• _DATA SUPPLIED_
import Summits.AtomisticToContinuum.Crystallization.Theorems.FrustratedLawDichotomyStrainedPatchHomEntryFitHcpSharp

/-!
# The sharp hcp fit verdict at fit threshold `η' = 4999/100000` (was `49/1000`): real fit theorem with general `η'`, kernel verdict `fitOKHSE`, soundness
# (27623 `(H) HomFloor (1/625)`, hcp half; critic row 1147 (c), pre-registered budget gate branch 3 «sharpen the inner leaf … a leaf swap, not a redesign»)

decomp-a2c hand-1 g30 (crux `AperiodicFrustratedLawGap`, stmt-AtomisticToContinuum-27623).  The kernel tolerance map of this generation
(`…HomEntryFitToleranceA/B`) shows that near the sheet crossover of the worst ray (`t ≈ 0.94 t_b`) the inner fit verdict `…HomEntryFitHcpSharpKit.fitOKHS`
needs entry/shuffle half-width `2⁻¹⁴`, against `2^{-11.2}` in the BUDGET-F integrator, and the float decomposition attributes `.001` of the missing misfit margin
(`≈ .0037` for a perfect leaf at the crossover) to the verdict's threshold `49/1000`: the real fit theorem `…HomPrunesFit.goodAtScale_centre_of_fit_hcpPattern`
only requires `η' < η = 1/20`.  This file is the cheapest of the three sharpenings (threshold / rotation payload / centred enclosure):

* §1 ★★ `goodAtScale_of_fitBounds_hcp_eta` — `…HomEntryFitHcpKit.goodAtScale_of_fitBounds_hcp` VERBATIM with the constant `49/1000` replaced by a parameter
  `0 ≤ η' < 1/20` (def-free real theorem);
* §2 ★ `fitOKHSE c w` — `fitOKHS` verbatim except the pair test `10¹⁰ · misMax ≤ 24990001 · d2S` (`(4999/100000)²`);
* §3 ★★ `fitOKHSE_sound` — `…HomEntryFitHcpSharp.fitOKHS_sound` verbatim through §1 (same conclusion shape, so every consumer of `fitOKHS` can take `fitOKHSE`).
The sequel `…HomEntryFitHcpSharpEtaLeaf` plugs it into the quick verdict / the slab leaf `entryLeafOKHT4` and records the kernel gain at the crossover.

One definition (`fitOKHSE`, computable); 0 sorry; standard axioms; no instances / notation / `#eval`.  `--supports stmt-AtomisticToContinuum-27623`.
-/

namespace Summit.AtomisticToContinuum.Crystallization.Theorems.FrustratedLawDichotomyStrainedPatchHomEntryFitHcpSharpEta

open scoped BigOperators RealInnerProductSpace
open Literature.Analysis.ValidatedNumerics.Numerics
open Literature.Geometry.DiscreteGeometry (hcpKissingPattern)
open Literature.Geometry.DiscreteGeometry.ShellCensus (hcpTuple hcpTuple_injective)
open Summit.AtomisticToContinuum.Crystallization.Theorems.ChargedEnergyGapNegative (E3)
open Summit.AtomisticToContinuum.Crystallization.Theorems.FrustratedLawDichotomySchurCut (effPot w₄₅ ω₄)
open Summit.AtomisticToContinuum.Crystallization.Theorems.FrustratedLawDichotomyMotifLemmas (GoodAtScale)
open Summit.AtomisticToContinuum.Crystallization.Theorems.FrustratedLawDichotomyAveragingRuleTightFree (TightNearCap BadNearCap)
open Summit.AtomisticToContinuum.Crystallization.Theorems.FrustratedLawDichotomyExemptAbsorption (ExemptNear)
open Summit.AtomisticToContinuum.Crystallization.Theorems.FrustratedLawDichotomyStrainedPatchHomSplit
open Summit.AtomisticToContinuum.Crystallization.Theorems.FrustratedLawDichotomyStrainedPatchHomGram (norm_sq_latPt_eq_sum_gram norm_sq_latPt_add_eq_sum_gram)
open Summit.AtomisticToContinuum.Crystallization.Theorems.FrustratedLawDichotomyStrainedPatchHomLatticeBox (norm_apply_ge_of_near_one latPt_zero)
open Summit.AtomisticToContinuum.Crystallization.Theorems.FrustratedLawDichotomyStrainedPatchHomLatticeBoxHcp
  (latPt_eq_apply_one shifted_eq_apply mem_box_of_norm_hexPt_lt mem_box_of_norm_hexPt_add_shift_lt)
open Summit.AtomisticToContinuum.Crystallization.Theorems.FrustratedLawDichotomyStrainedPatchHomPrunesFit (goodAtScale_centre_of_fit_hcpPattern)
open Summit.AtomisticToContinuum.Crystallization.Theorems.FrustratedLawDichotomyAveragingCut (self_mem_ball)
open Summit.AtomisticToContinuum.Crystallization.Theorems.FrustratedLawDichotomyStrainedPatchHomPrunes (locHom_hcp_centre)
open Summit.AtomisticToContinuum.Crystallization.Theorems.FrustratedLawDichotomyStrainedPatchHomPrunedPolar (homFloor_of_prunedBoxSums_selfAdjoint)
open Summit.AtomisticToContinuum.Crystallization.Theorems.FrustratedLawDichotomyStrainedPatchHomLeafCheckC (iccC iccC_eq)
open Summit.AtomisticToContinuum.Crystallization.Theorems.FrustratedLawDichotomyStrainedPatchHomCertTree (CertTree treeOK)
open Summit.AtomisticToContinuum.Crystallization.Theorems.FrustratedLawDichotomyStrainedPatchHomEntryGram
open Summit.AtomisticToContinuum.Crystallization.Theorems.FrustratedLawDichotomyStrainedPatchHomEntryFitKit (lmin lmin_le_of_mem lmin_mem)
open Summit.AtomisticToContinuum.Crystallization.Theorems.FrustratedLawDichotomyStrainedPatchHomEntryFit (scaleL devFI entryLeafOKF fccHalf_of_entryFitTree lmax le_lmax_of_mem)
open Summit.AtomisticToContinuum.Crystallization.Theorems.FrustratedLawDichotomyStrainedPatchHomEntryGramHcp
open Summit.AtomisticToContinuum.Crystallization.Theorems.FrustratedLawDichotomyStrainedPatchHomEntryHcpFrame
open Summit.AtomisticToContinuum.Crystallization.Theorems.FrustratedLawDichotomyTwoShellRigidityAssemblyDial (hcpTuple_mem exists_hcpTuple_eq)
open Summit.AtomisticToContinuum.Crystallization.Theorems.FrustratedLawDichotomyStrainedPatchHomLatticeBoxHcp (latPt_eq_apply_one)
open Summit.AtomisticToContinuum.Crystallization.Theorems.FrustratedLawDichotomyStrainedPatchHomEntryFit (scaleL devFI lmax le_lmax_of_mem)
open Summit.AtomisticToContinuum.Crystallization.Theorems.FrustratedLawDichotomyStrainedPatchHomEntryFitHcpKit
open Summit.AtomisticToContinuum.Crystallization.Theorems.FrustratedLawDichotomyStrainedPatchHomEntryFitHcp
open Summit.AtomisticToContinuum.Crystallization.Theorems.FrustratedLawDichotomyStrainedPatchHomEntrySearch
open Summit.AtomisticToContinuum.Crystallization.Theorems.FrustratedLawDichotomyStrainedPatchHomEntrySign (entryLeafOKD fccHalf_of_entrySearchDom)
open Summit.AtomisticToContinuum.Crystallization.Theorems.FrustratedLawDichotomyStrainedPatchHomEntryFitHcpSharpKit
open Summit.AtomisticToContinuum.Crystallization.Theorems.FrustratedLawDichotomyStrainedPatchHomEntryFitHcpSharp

• _EXERCISE REQUIREMENTS_
Each record should be returned precisely as written.

• _SOLUTION BELOW_
import Summits.AtomisticToContinuum.Crystallization.Theorems.FrustratedLawDichotomyStrainedPatchHomEntryFitHcpSharp

/-!
# The sharp hcp fit verdict at fit threshold `η' = 4999/100000` (was `49/1000`): real fit theorem with general `η'`, kernel verdict `fitOKHSE`, soundness
# (27623 `(H) HomFloor (1/625)`, hcp half; critic row 1147 (c), pre-registered budget gate branch 3 «sharpen the inner leaf … a leaf swap, not a redesign»)

decomp-a2c hand-1 g30 (crux `AperiodicFrustratedLawGap`, stmt-AtomisticToContinuum-27623).  The kernel tolerance map of this generation
(`…HomEntryFitToleranceA/B`) shows that near the sheet crossover of the worst ray (`t ≈ 0.94 t_b`) the inner fit verdict `…HomEntryFitHcpSharpKit.fitOKHS`
needs entry/shuffle half-width `2⁻¹⁴`, against `2^{-11.2}` in the BUDGET-F integrator, and the float decomposition attributes `.001` of the missing misfit margin
(`≈ .0037` for a perfect leaf at the crossover) to the verdict's threshold `49/1000`: the real fit theorem `…HomPrunesFit.goodAtScale_centre_of_fit_hcpPattern`
only requires `η' < η = 1/20`.  This file is the cheapest of the three sharpenings (threshold / rotation payload / centred enclosure):

* §1 ★★ `goodAtScale_of_fitBounds_hcp_eta` — `…HomEntryFitHcpKit.goodAtScale_of_fitBounds_hcp` VERBATIM with the constant `49/1000` replaced by a parameter
  `0 ≤ η' < 1/20` (def-free real theorem);
* §2 ★ `fitOKHSE c w` — `fitOKHS` verbatim except the pair test `10¹⁰ · misMax ≤ 24990001 · d2S` (`(4999/100000)²`);
* §3 ★★ `fitOKHSE_sound` — `…HomEntryFitHcpSharp.fitOKHS_sound` verbatim through §1 (same conclusion shape, so every consumer of `fitOKHS` can take `fitOKHSE`).
The sequel `…HomEntryFitHcpSharpEtaLeaf` plugs it into the quick verdict / the slab leaf `entryLeafOKHT4` and records the kernel gain at the crossover.

One definition (`fitOKHSE`, computable); 0 sorry; standard axioms; no instances / notation / `#eval`.  `--supports stmt-AtomisticToContinuum-27623`.
-/

namespace Summit.AtomisticToContinuum.Crystallization.Theorems.FrustratedLawDichotomyStrainedPatchHomEntryFitHcpSharpEta

open scoped BigOperators RealInnerProductSpace
open Literature.Analysis.ValidatedNumerics.Numerics
open Literature.Geometry.DiscreteGeometry (hcpKissingPattern)
open Literature.Geometry.DiscreteGeometry.ShellCensus (hcpTuple hcpTuple_injective)
open Summit.AtomisticToContinuum.Crystallization.Theorems.ChargedEnergyGapNegative (E3)
open Summit.AtomisticToContinuum.Crystallization.Theorems.FrustratedLawDichotomySchurCut (effPot w₄₅ ω₄)
open Summit.AtomisticToContinuum.Crystallization.Theorems.FrustratedLawDichotomyMotifLemmas (GoodAtScale)
open Summit.AtomisticToContinuum.Crystallization.Theorems.FrustratedLawDichotomyAveragingRuleTightFree (TightNearCap BadNearCap)
open Summit.AtomisticToContinuum.Crystallization.Theorems.FrustratedLawDichotomyExemptAbsorption (ExemptNear)
open Summit.AtomisticToContinuum.Crystallization.Theorems.FrustratedLawDichotomyStrainedPatchHomSplit
open Summit.AtomisticToContinuum.Crystallization.Theorems.FrustratedLawDichotomyStrainedPatchHomGram (norm_sq_latPt_eq_sum_gram norm_sq_latPt_add_eq_sum_gram)
open Summit.AtomisticToContinuum.Crystallization.Theorems.FrustratedLawDichotomyStrainedPatchHomLatticeBox (norm_apply_ge_of_near_one latPt_zero)
open Summit.AtomisticToContinuum.Crystallization.Theorems.FrustratedLawDichotomyStrainedPatchHomLatticeBoxHcp
  (latPt_eq_apply_one shifted_eq_apply mem_box_of_norm_hexPt_lt mem_box_of_norm_hexPt_add_shift_lt)
open Summit.AtomisticToContinuum.Crystallization.Theorems.FrustratedLawDichotomyStrainedPatchHomPrunesFit (goodAtScale_centre_of_fit_hcpPattern)
open Summit.AtomisticToContinuum.Crystallization.Theorems.FrustratedLawDichotomyAveragingCut (self_mem_ball)
open Summit.AtomisticToContinuum.Crystallization.Theorems.FrustratedLawDichotomyStrainedPatchHomPrunes (locHom_hcp_centre)
open Summit.AtomisticToContinuum.Crystallization.Theorems.FrustratedLawDichotomyStrainedPatchHomPrunedPolar (homFloor_of_prunedBoxSums_selfAdjoint)
open Summit.AtomisticToContinuum.Crystallization.Theorems.FrustratedLawDichotomyStrainedPatchHomLeafCheckC (iccC iccC_eq)
open Summit.AtomisticToContinuum.Crystallization.Theorems.FrustratedLawDichotomyStrainedPatchHomCertTree (CertTree treeOK)
open Summit.AtomisticToContinuum.Crystallization.Theorems.FrustratedLawDichotomyStrainedPatchHomEntryGram
open Summit.AtomisticToContinuum.Crystallization.Theorems.FrustratedLawDichotomyStrainedPatchHomEntryFitKit (lmin lmin_le_of_mem lmin_mem)
open Summit.AtomisticToContinuum.Crystallization.Theorems.FrustratedLawDichotomyStrainedPatchHomEntryFit (scaleL devFI entryLeafOKF fccHalf_of_entryFitTree lmax le_lmax_of_mem)
open Summit.AtomisticToContinuum.Crystallization.Theorems.FrustratedLawDichotomyStrainedPatchHomEntryGramHcp
open Summit.AtomisticToContinuum.Crystallization.Theorems.FrustratedLawDichotomyStrainedPatchHomEntryHcpFrame
open Summit.AtomisticToContinuum.Crystallization.Theorems.FrustratedLawDichotomyTwoShellRigidityAssemblyDial (hcpTuple_mem exists_hcpTuple_eq)
open Summit.AtomisticToContinuum.Crystallization.Theorems.FrustratedLawDichotomyStrainedPatchHomLatticeBoxHcp (latPt_eq_apply_one)
open Summit.AtomisticToContinuum.Crystallization.Theorems.FrustratedLawDichotomyStrainedPatchHomEntryFit (scaleL devFI lmax le_lmax_of_mem)
open Summit.AtomisticToContinuum.Crystallization.Theorems.FrustratedLawDichotomyStrainedPatchHomEntryFitHcpKit
open Summit.AtomisticToContinuum.Crystallization.Theorems.FrustratedLawDichotomyStrainedPatchHomEntryFitHcp
open Summit.AtomisticToContinuum.Crystallization.Theorems.FrustratedLawDichotomyStrainedPatchHomEntrySearch
open Summit.AtomisticToContinuum.Crystallization.Theorems.FrustratedLawDichotomyStrainedPatchHomEntrySign (entryLeafOKD fccHalf_of_entrySearchDom)
open Summit.AtomisticToContinuum.Crystallization.Theorems.FrustratedLawDichotomyStrainedPatchHomEntryFitHcpSharpKit
open Summit.AtomisticToContinuum.Crystallization.Theorems.FrustratedLawDichotomyStrainedPatchHomEntryFitHcpSharp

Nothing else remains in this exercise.